In the newest Apple developments, Apple iPhone and iPad have been found with a new bug that renders the devices’ ability to connect via a WiFi network non-functional.
Unique SSID disrupts Apple iPhone and iPad:
Found by engineer Carl Schou, the details of the Apple iPhone and iPad bug were shared via Twitter by the engineer that showcased the nature of the iPhone’s WiFi having rendered completely dysfunctional after a very specific WiFi name was logged into the iPhone.
It was observed that when a Wifi network with the SSID “%p%s%s%s%s%n” was entered into a user’s iPhone or iPad, the entire functionality of the iPhone became disabled at that instant.
What is even more concerning is that the conclusion that if even the users attempt to change the SSID name or reboot the device, the iPhone or iPad bug endures.
Additionally, the bug also impacts system networking features like Apple AirDrop that were detected to have stopped operating after encountering the vulnerability.
Taking into consideration all the device security and functionality risks that are posed by the specific SSID, security experts have recommended users to avoid any WiFi network with the same name as well as remain vary of a network name sharing similar SSIDs.

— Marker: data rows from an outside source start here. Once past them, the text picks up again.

/-! ## §2 Hodge = Lefschetz for type II fourfolds over `ℚ` -/

/-- **`Lie Hg(H¹B) = C_{End H¹B}(End_Hdg H¹B) ∩ 𝔰𝔭(H¹B, ψ)` for a simple abelian FOURFOLD with totally indefinite quaternion
multiplication over `ℚ`** and every polarization `ψ`: `⊆` always; the right side lies in `C(i, j) ∩ 𝔰𝔭(ψ)` of dimension `10`
(`CorCM/MumfordTateRankTypeTwoLefschetz` §2) and the left side has dimension `10` (§1) — Moonen–Zarhin Thm. (0.1) (4)
«`Hg(X) = Sp_D(V, φ)`» at the level of Lie algebras. [cite: MoonenZarhin1999LowDim, Thm. (0.1) (4) and §1]
[cite: Milne1999LefschetzClasses, §2 (type II) and Summary] -/
theorem hodgeLie_hodge_one_eq_centralizer_inf_skewAdjoint_of_isTotallyIndefinite {B : AbelianVariety ℂ} {k : ℕ}
    (hB : IsSmoothProjective k B.X) (hBs : B.IsSimple) (hB4 : B.dim = 4) [IsQuaternionAlgebra ℚ B.endAlgebra]
    (hind : IsTotallyIndefinite ℚ B.endAlgebra) [Module.Finite ℚ (bettiCohomology B.X 1)]
    (ψ : (BettiUniverse.hodge exists_isReal_hodgeModel_holds hB 1).Polarization) :
    (BettiUniverse.hodge exists_isReal_hodgeModel_holds hB 1).hodgeLie =
      Subalgebra.toSubmodule (Subalgebra.centralizer ℚ
          ((BettiUniverse.hodge exists_isReal_hodgeModel_holds hB 1).endAlg : Set (Module.End ℚ (bettiCohomology B.X 1)))) ⊓
        ψ.form.skewAdjointSubmodule := by
  classical
  have hk : B.dim = k := schemeDim_eq_holds hB
  obtain ⟨a, b, i, j, ha, hb, hi, hj, hij, hiA, hjA, hτi, hτj⟩ := exists_quaternion_pair_of_isTotallyIndefinite hB hBs hind ψ
  -- `⊆`
  have hle : (BettiUniverse.hodge exists_isReal_hodgeModel_holds hB 1).hodgeLie ≤
      Subalgebra.toSubmodule (Subalgebra.centralizer ℚ
        ((BettiUniverse.hodge exists_isReal_hodgeModel_holds hB 1).endAlg : Set (Module.End ℚ (bettiCohomology B.X 1))))
      ⊓ ψ.form.skewAdjointSubmodule := by
    intro Y hY
    refine Submodule.mem_inf.2 ⟨?_, ?_⟩
    · rw [Subalgebra.mem_toSubmodule, Subalgebra.mem_centralizer_iff]
      intro g hg
      exact (commute_of_mem_hodgeLie _ hY ⟨g, hg⟩).symm
    · rw [LinearMap.mem_skewAdjointSubmodule]
      intro v w
      rw [Pi.neg_apply, map_neg, ← add_eq_zero_iff_eq_neg]
      exact form_apply_add_eq_zero_of_mem_hodgeLie ψ hY v w
  -- the Lefschetz Lie algebra lies in `C(i, j) ∩ 𝔰𝔭(ψ)`, of dimension `10`
  have hle' : Subalgebra.toSubmodule (Subalgebra.centralizer ℚ
        ((BettiUniverse.hodge exists_isReal_hodgeModel_holds hB 1).endAlg : Set (Module.End ℚ (bettiCohomology B.X 1))))
      ⊓ ψ.form.skewAdjointSubmodule ≤ Subalgebra.toSubmodule
      (Subalgebra.centralizer ℚ ({i, j} : Set (Module.End ℚ (bettiCohomology B.X 1)))) ⊓ ψ.form.skewAdjointSubmodule := by
    refine inf_le_inf_right _ fun Y hY => ?_
    rw [Subalgebra.mem_toSubmodule] at hY ⊢
    refine Subalgebra.centralizer_le ℚ _ _ ?_ hY
    intro g hg
    simp only [Set.mem_insert_iff, Set.mem_singleton_iff] at hg
    rcases hg with rfl | rfl
    · exact hiA
    · exact hjA
  have hflip : ψ.form.flip = -ψ.form := by
    rw [ψ.flip_form, show (((1 : ℕ) : ℤ).negOnePow : ℤˣ) = -1 from Int.negOnePow_one, Units.val_neg, Units.val_one,
      neg_one_zsmul]
  have hcount := finrank_centralizer_inf_skewAdjoint_eq_orth ψ hflip ha hb hi hj hij hτi hτj
  have hdimV : Module.finrank ℚ (bettiCohomology B.X 1) = 8 := by rw [finrank_bettiCohomology_one_eq_two_mul_dim B, hB4]
  rw [hdimV] at hcount
  -- `dim Lie Hg = 10`
  have h11 := mtRank_hodge_one_eq_eleven_of_isSimple_fourfold_of_isTotallyIndefinite hB hBs hB4 hind
  have ht := mtRank_hodge_one_eq_finrank_hodgeLie_add_one hB (by omega)
  have h10 : Module.finrank ℚ (BettiUniverse.hodge exists_isReal_hodgeModel_holds hB 1).hodgeLie = 10 := by
    change (BettiUniverse.hodge exists_isReal_hodgeModel_holds hB 1).mtRank = 11 at h11
    change (BettiUniverse.hodge exists_isReal_hodgeModel_holds hB 1).mtRank =
      Module.finrank ℚ (BettiUniverse.hodge exists_isReal_hodgeModel_holds hB 1).hodgeLie + 1 at ht
    omega
  refine Submodule.eq_of_le_of_finrank_le hle ?_
  have hfin := Submodule.finrank_mono hle'
  omega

According to Apple experts, the bug does not affect the hardware of the devices, thereby evading any critical hazards. The issue is expected to be patched in a future iOS update.
How to fix this issue?:
In a scenario where an iPhone or iPad user may have fallen prey to the issue, there is a recommended workaround where users can head on the device’s Settings, select the General option and click on reset. The user can then click on Reset Network Settings. This method should essentially reset all saved network settings, including saved passwords, and VPN settings. Subsequently, the user will observe that they have regained WiFi functionality after the reset.